Kate had her back to me, but she turned and pointed in the opposite direction of the antique store. “He ran that way.”

Detective Taylor wrote something in his notebook. “Can you give me a description?”

“Yeah,” Kate said. “Really tall.” She lifted her hand over her head to indicate a giant that would have dwarfed Sam Teagen. “Red jacket. Khaki pants. He looked like a kid, maybe seventeen.”
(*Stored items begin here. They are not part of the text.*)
/-- STUB `stub_sepParam` (PROVABLE, M/L). **A regular parameter at the centre of the chart with unit derivative**
(the one place where perfectness of the residue field enters the engine). `R ⊆ K` two-dimensional regular local with
`𝔪 = (x, y)` and PERFECT residue field `κ`, dominated by `O`, `y/x ∈ O`, `R₁ = (R[y/x])_{𝔪_O ∩ R[y/x]}` (assumed regular of
dimension two), `D` any derivation of `K` with `D(R) ⊆ R·Dx + R·Dy`. Then `𝔪_{R₁} = (x, y₁)` for some `y₁` with
`D y₁ = u · D(y/x) + e · Dx`, `u` a UNIT of `R₁`, `e ∈ R₁`. Proof: the centre `Q ∋ x` of `O` on `𝒜 = R[y/x]` corresponds to a
prime of `𝒜/x𝒜 ≅ κ[Y]` (`Y ↦ y' := y/x`; `QuadraticTransformsChart.lean`: `𝒜 ≅ R[X]/(xX − y)`-presentation, `isPrime_map_incl`,
`map_incl_span_pair`); it is maximal (else `Q = x𝒜` and `R₁` would be a discrete valuation ring, not of dimension two), generated
by an irreducible `P̄ ∈ κ[Y]`, SEPARABLE as `κ` is perfect (`PerfectField.separable_of_irreducible`); for a monic lift `P ∈ R[Y]`
put `y₁ := P(y')`: then `Q = (x, y₁)𝒜`, so `𝔪₁ = (x, y₁)`, and `D y₁ = P'(y') Dy' + Σ (D cᵢ) y'^i` with `P'(y') ∉ Q` (as `P̄'` is
prime to `P̄`) and `D cᵢ = aᵢ Dx + bᵢ Dy = (aᵢ + bᵢ y') Dx + bᵢ x Dy'`; hence `u = P'(y') + x Σ bᵢ y'^i` (a unit) and
`e = Σ (aᵢ + bᵢ y') y'^i`. (Rational centre `y' ≡ t`: `P = Y − t`; origin: `P = Y`.) [folklore; cf. Giraud1983, 2.5
("quitte à passer à un revêtement étale")] -/
theorem stub_sepParam :
    ∀ (K : Type) [Field K] (O : ValuationSubring K) (D : Derivation ℤ K K)
    (R : Subring K) [IsRegularLocalRing R], ringKrullDim R = 2 →
    SubringDominates R O.toSubring → PerfectField (ResidueField R) →
    ∀ (x y : R), maximalIdeal R = Ideal.span {x, y} →
    (∀ f : R, ∃ a b : R, D (f : K) = (a : K) * D (x : K) + (b : K) * D (y : K)) →
    ((y : R) : K) / ((x : R) : K) ∈ O →
    ∀ (R₁ : Subring K) [IsRegularLocalRing R₁], R₁ = locAtCentre (chartAdjoin (K := K) x y) O →
    ringKrullDim R₁ = 2 →
    ∃ (x₁ y₁ u e : R₁), (x₁ : K) = x ∧ maximalIdeal R₁ = Ideal.span {x₁, y₁} ∧ IsUnit u ∧
      D (y₁ : K) = (u : K) * D (((y : R) : K) / ((x : R) : K)) + (e : K) * D (x : K) := by
  sorry

/-- STUB `stub_goodOfTop` (PROVABLE, M). **A state of colength zero is GOOD.** If the log pair
generates `R` then some `g ≠ 0` has `gD ↷ R` non-singular, or singular, saturated and with
non-nilpotent linear part. Proof (FREE, `A·Dx + x·B·Dy = 0`): `(Dx, Dy)` is proportional to
`(−xB, A)`; if `x ∤ A` take `gD = e(−xB ∂… )`, i.e. `g` with `(gDx, gDy) = (−xB, A)`: `A` a unit ⇒
non-singular (`gDy` unit); `A ∈ 𝔪` ⇒ `B` unit, `gD` singular, saturated (`gcd(xB, A) = 1`), and
`gD(x) = −xB ≡ −B₀ x (mod 𝔪²)` gives the eigenvalue `−B₀ ≠ 0`; if `A = x A₁` (so `B` is a unit):
`(gDx, gDy) = (−B, A₁)`, non-singular. CROSSING (`A·y·Dx + B·x·Dy = 0`): `(Dx, Dy) ∝ (−xB, yA)`; with
`A` a unit: `y ∤ B` ⇒ `(gDx, gDy) = (−xB, yA)`, singular, saturated, eigenvalue `A₀` on `ȳ`; `y ∣ B` ⇒
`(−xB/y, A)`, non-singular; symmetrically for `B` a unit. (VAL) gives `gD(R) ⊆ R·gDx + R·gDy ⊆ R` and
identifies the ideal of values with `(gDx, gDy)` for saturation. [folklore; cf. Giraud1983, Lemma 2.8] -/
theorem stub_goodOfTop :
    ∀ (K : Type) [Field K] (D : Derivation ℤ K K) (R : Subring K) [IsRegularLocalRing R],
    ringKrullDim R = 2 → ∀ (x y A B : R), maximalIdeal R = Ideal.span {x, y} →
    (∀ f : R, ∃ a b : R, D (f : K) = (a : K) * D (x : K) + (b : K) * D (y : K)) →
    (D (x : K) ≠ 0 ∨ D (y : K) ≠ 0) →
    ((A : K) * D (x : K) + (x : K) * (B : K) * D (y : K) = 0 ∨
      (A : K) * (y : K) * D (x : K) + (B : K) * (x : K) * D (y : K) = 0) →
    Ideal.span {A, B} = ⊤ →
    ∃ g : K, g ≠ 0 ∧ (∀ f : R, g * D (f : K) ∈ R) ∧
      ((∃ f : R, g * D (f : K) ≠ 0 ∧ (g * D (f : K))⁻¹ ∈ R) ∨
        ((∀ f : R, ∃ w : R, w ∈ maximalIdeal R ∧ (w : K) = g * D (f : K)) ∧
          (∃ f : R, f ∈ maximalIdeal R ∧
            ∀ w : R, (w : K) = g * D (g * D (f : K)) → w ∉ maximalIdeal R ^ 2) ∧
          (∀ t : R, t ∈ maximalIdeal R → t ≠ 0 →
            ∃ f : R, ∀ w : R, (w : K) = g * D (f : K) → ¬ t ∣ w))) := by
  sorry

/-- STUB `stub_coreDescent` (PROVABLE, L — the lead's). **Valuative weak Seidenberg theorem.** Let
`R₀ → R₁ → ⋯` be an infinite sequence of quadratic transforms along the valuation ring `O` of `K`
(`IsQuadraticTransformAlong`), all two-dimensional regular local rings with perfect residue fields,
`R₀` dominated by `O`, and `D` a derivation of `K` with `D(R₀) ⊆ R₀·Dx + R₀·Dy` for a regular system of
parameters `(x, y)` of `R₀` on which `D` does not vanish. Then some `R_n` is GOOD: some `g ≠ 0` has
`gD ↷ R_n` non-singular, or singular, saturated, with non-nilpotent linear part. Proof: if no `R_n` is
GOOD then every `R_n` is ADDITIVE (saturate by the gcd of `(gDx, gDy)` in the UFD `R_n`); start with the
FREE state at `R₀` given by the primitive vector of `(−x·Dy, Dx)`; by `stub_freeStepSame` /
`stub_freeStepOther` / `stub_crossingStep` the states propagate along the sequence (each `R_{n+1}` is
`locAtCentre (chartAdjoin x y) O` or `locAtCentre (chartAdjoin y x) O` according as `y/x ∈ O`, by
`IsQuadraticTransformAlong.exists_eq_locAtCentre` / `unique` and `blowupRing_eq_adjoin`), with colength
`≥ 1` (`stub_goodOfTop`), non-increasing and strictly decreasing at least every second step —
impossible. (Induction on the colength.) [cite: Giraud1983, Thm. 2.4 / 2.10 (valuative form)] -/
theorem stub_coreDescent :
    ∀ (K : Type) [Field K] (O : ValuationSubring K) (D : Derivation ℤ K K) (R : ℕ → Subring K)
    (hreg : ∀ n, IsRegularLocalRing (R n)), (∀ n, ringKrullDim (R n) = 2) →
    SubringDominates (R 0) O.toSubring → (∀ n, IsQuadraticTransformAlong O (R n) (R (n + 1))) →
    (∀ n, haveI := hreg n; PerfectField (ResidueField (R n))) →
    (haveI := hreg 0; ∃ x y : R 0, maximalIdeal (R 0) = Ideal.span {x, y} ∧
      (∀ f : R 0, ∃ a b : R 0, D (f : K) = (a : K) * D (x : K) + (b : K) * D (y : K)) ∧
      (D (x : K) ≠ 0 ∨ D (y : K) ≠ 0)) →
    ∃ n : ℕ, haveI := hreg n;
      ∃ g : K, g ≠ 0 ∧ (∀ f : R n, g * D (f : K) ∈ R n) ∧
      ((∃ f : R n, g * D (f : K) ≠ 0 ∧ (g * D (f : K))⁻¹ ∈ R n) ∨
        ((∀ f : R n, ∃ w : R n, w ∈ maximalIdeal (R n) ∧ (w : K) = g * D (f : K)) ∧
          (∃ f : R n, f ∈ maximalIdeal (R n) ∧
            ∀ w : R n, (w : K) = g * D (g * D (f : K)) → w ∉ maximalIdeal (R n) ^ 2) ∧
          (∀ t : R n, t ∈ maximalIdeal (R n) → t ≠ 0 →
            ∃ f : R n, ∀ w : R n, (w : K) = g * D (f : K) → ¬ t ∣ w))) := by
  sorry

/-- STUB `stub_valSpan` (PROVABLE, M/L). **(VAL) at the centre of a finitely generated model of a
function field of transcendence degree two over a perfect field.** `k` perfect of characteristic `p`,
`K/k` with `Algebra.trdeg k K ≤ 2`, `S ≤ O` f.g. with `Frac S = K`, `R = S_c = locAtCentre S O`
regular of dimension two with `𝔪_R = (x, y)`, `D` a `k`-derivation of `K`: then
`D(f) ∈ R·D(x) + R·D(y)` for all `f ∈ R`. Proof: `R` is essentially of finite type and regular over a
field of characteristic `p`, hence formally smooth over `𝔽_p`
(`formallySmooth_zmod_of_isRegularLocalRing_of_essFiniteType`), so there are derivations `∂₁, ∂₂`
of `R` with `∂ᵢ(x) = δᵢ₁`, `∂ᵢ(y) = δᵢ₂` (`exists_dual_derivations`, `DualDerivationsPrimeField.lean`);
the derivation `E = D − D(x)·∂₁ − D(y)·∂₂ : R → K` kills `x, y` and `K^p`; and `K = K^p(x, y)`:
`[K : K^p] ≤ p²` (separating transcendence basis `t₁, t₂` over the perfect `k`, `K = k(t)(θ)` with `θ`
separable, `k(t)(θ) = k(t)(θ^p)`), while `1, …, x^i y^j, … (i, j < p)` are `K^p`-independent (`x ∉ K^p`
as a prime of the UFD `R`; `y ∉ K^p(x)` by reduction modulo `x`, where `R/(x)` is a DVR with
uniformiser `ȳ`, and descent). Hence `E = 0` on `R`. (The centre is a closed point: `dim R = 2 = trdeg`.)
[cite: Matsumura1987, Thm. 30.6 (ii); Giraud1983, 1.1 (differential coordinates)] -/
theorem stub_valSpan :
    ∀ p : ℕ, p.Prime → ∀ (k K : Type) [Field k] [CharP k p] [PerfectField k] [Field K] [Algebra k K]
    (O : ValuationSubring K) (S : Subalgebra k K), S.toSubring ≤ O.toSubring →
    ∀ (D : Derivation k K K), S.FG → IsFractionRing S K → Algebra.trdeg k K ≤ 2 →
    ∀ [IsRegularLocalRing (locAtCentre S.toSubring O)],
    ringKrullDim (locAtCentre S.toSubring O) = 2 →
    ∀ (x y : locAtCentre S.toSubring O),
    maximalIdeal (locAtCentre S.toSubring O) = Ideal.span {x, y} →
    ∀ f : locAtCentre S.toSubring O, ∃ a b : locAtCentre S.toSubring O,
      D (f : K) = (a : K) * D (x : K) + (b : K) * D (y : K) := by
  sorry

/-- STUB `stub_fgTower` (PROVABLE, M). **Every member of the quadratic sequence of `S_c` along `O` is
the local ring at the centre of a finitely generated model containing `S`.** For `S ≤ O` a f.g.
`k`-subalgebra with `Frac S = K` and every `n`, some f.g. `S ≤ Sₙ ≤ O` with `Frac Sₙ = K` has
`locAtCentre Sₙ O = quadraticSeq O (locAtCentre S O) n`. Proof: induction; a quadratic transform along
`O` of `locAtCentre Sₙ O` is `locAtCentre (closure (locAtCentre Sₙ O ∪ u/u₀)) O`
(`IsQuadraticTransformAlong.exists_eq_locAtCentre`, `blowupRing_eq_closure_of_span_eq` with generators
`u ⊆ Sₙ` of the centre — numerators of generators of the maximal ideal, denominators being units), and
`locAtCentre (closure (locAtCentre B O ∪ t)) O = locAtCentre (closure (B ∪ t)) O`
(`LocalBlowup.lean`: `locAtCentre_locAtCentre`, `exists_eq_locAtCentre_of_reflTransGen`); when no
transform exists the sequence is stationary. [folklore; cf. NovacoskiSpivakovsky2014, Lemma 2.9] -/
theorem stub_fgTower :
    ∀ (k K : Type) [Field k] [Field K] [Algebra k K] (O : ValuationSubring K) (S : Subalgebra k K),
    S.toSubring ≤ O.toSubring → S.FG → IsFractionRing S K → ∀ n : ℕ,
    ∃ (S' : Subalgebra k K), S'.toSubring ≤ O.toSubring ∧ S ≤ S' ∧ S'.FG ∧ IsFractionRing S' K ∧
      locAtCentre S'.toSubring O = quadraticSeq O (locAtCentre S.toSubring O) n := by
  sorry

end CoreStubs

/-! ## v9: the two registered halves of the open core -/

/-- STUB `stub_additiveExitLow` (PROVABLE from the CORE stubs — the lead's assembly). **`FolLU` on
saturated additive input in transcendence degree `≤ 2`.** Proof plan: `R₀ := S_c = locAtCentre S O`.
If `dim R₀ ≤ 1`, or some member of the quadratic sequence `quadraticSeq O R₀` has dimension `≤ 1`, that
member is a discrete valuation ring dominated by (hence equal to) `O`, so `O` is essentially of finite
type and `stub_folLU_of_essFiniteType` (landed) concludes (with `stub_fgTower` for the model). Otherwise
all members are two-dimensional regular (`IsQuadraticTransformAlong.isRegularLocalRing_of_isRegularLocalRing`)
with residue fields finite over the perfect `k` (closed points: `dim = 2 = trdeg`), (VAL) holds at `R₀`
(`stub_valSpan`), `D ≠ 0` on `(x, y)`, so `stub_coreDescent` yields a GOOD `R_n = (S_n)_c`
(`stub_fgTower`): `g • D ↷ S_n,c` NON-SINGULAR (first clause of the crux), or singular saturated with
non-nilpotent linear part `L`; in the latter case `(g•D)^p = c'·(g•D)` on `K` (`stub_rescale_pClosed`),
`c' ∈ S_n,c` (`stub_multiplier_inCtr`, saturation), and `L^p = c̄' L` with `L` non-nilpotent forces
`c̄' ≠ 0`: MULTIPLICATIVE. [cite: Giraud1983, Thm. 2.4; arXiv:2405.05735, Thm. 4.0.1] -/
theorem stub_additiveExitLow :
  ∀ p : ℕ, p.Prime → ∀ (k K : Type) [Field k] [CharP k p] [PerfectField k] [Field K] [Algebra k K]
    (O : ValuationSubring K) (S : Subalgebra k K) (hS : S.toSubring ≤ O.toSubring)
    (D : Derivation k K K) (g c : K), S.FG → IsFractionRing S K →
    IsRegularLocalRing
      (Localization.AtPrime (Ideal.comap (Subring.inclusion hS) (IsLocalRing.maximalIdeal O))) →
    D ≠ 0 → (∃ c₀ : K, ∀ x : K, (⇑D)^[p] x = c₀ * D x) → Algebra.trdeg k K ≤ 2 → g ≠ 0 →
    (∀ x : K, (∃ a b : K, a ∈ S ∧ b ∈ S ∧ b ≠ 0 ∧ b⁻¹ ∈ O ∧ x = a / b) →
      ∃ a b : K, a ∈ S ∧ b ∈ S ∧ b ≠ 0 ∧ b⁻¹ ∈ O ∧ (g • D) x = a / b) →
    (∀ t : K, ((∃ a b : K, a ∈ S ∧ b ∈ S ∧ b ≠ 0 ∧ b⁻¹ ∈ O ∧ t = a / b) ∧ ¬ (t ≠ 0 ∧ t⁻¹ ∈ O)) →
      t ≠ 0 → ∃ x : K, (∃ a b : K, a ∈ S ∧ b ∈ S ∧ b ≠ 0 ∧ b⁻¹ ∈ O ∧ x = a / b) ∧
        ¬ (∃ a b : K, a ∈ S ∧ b ∈ S ∧ b ≠ 0 ∧ b⁻¹ ∈ O ∧ (g • D) x / t = a / b)) →
    ¬ (∃ x : K, (∃ a b : K, a ∈ S ∧ b ∈ S ∧ b ≠ 0 ∧ b⁻¹ ∈ O ∧ x = a / b) ∧ (g • D) x ≠ 0 ∧
      ((g • D) x)⁻¹ ∈ O) →
    ((∃ a b : K, a ∈ S ∧ b ∈ S ∧ b ≠ 0 ∧ b⁻¹ ∈ O ∧ c = a / b) ∧
      ∀ x : K, (⇑(g • D))^[p] x = c * (g • D) x) →
    ¬ (c ≠ 0 ∧ c⁻¹ ∈ O) →
    ∃ (S' : Subalgebra k K) (h' : S'.toSubring ≤ O.toSubring) (g' c' : K),
      S ≤ S' ∧ S'.FG ∧ IsFractionRing S' K ∧
      IsRegularLocalRing
        (Localization.AtPrime (Ideal.comap (Subring.inclusion h') (IsLocalRing.maximalIdeal O))) ∧
      g' ≠ 0 ∧
      (∀ x : K, (∃ a b : K, a ∈ S' ∧ b ∈ S' ∧ b ≠ 0 ∧ b⁻¹ ∈ O ∧ x = a / b) →
        ∃ a b : K, a ∈ S' ∧ b ∈ S' ∧ b ≠ 0 ∧ b⁻¹ ∈ O ∧ (g' • D) x = a / b) ∧
      ((∃ x : K, (∃ a b : K, a ∈ S' ∧ b ∈ S' ∧ b ≠ 0 ∧ b⁻¹ ∈ O ∧ x = a / b) ∧ (g' • D) x ≠ 0 ∧
          ((g' • D) x)⁻¹ ∈ O) ∨
        (((∃ a b : K, a ∈ S' ∧ b ∈ S' ∧ b ≠ 0 ∧ b⁻¹ ∈ O ∧ c' = a / b) ∧
            ∀ x : K, (⇑(g' • D))^[p] x = c' * (g' • D) x) ∧ (c' ≠ 0 ∧ c'⁻¹ ∈ O))) := by
  sorry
“And you’re sure you saw a gun?”

“I saw him shoot it toward the courthouse. Like he was aiming for a tree.”

Kate was lying. A lot. Why would she lie?

Oh, my word.

Kate was working with him. The first time I’d seen Sam Teagen, he’d run toward the antique store—same as he’d done tonight. Kate lived above that antique store.

I’d bet ten bucks he was hiding there now.

I pulled out my phone and called Skeeter. “I have something,” I whispered.

“What?”

“Kate Simmons told Detective Taylor she saw the shooter, but she’s lying about what Sam Teagen looks like and which way he went. Both tonight and Friday, I saw him run toward the antique store and disappear. Kate’s apartment is over the antique store—so I bet he’s hiding there.”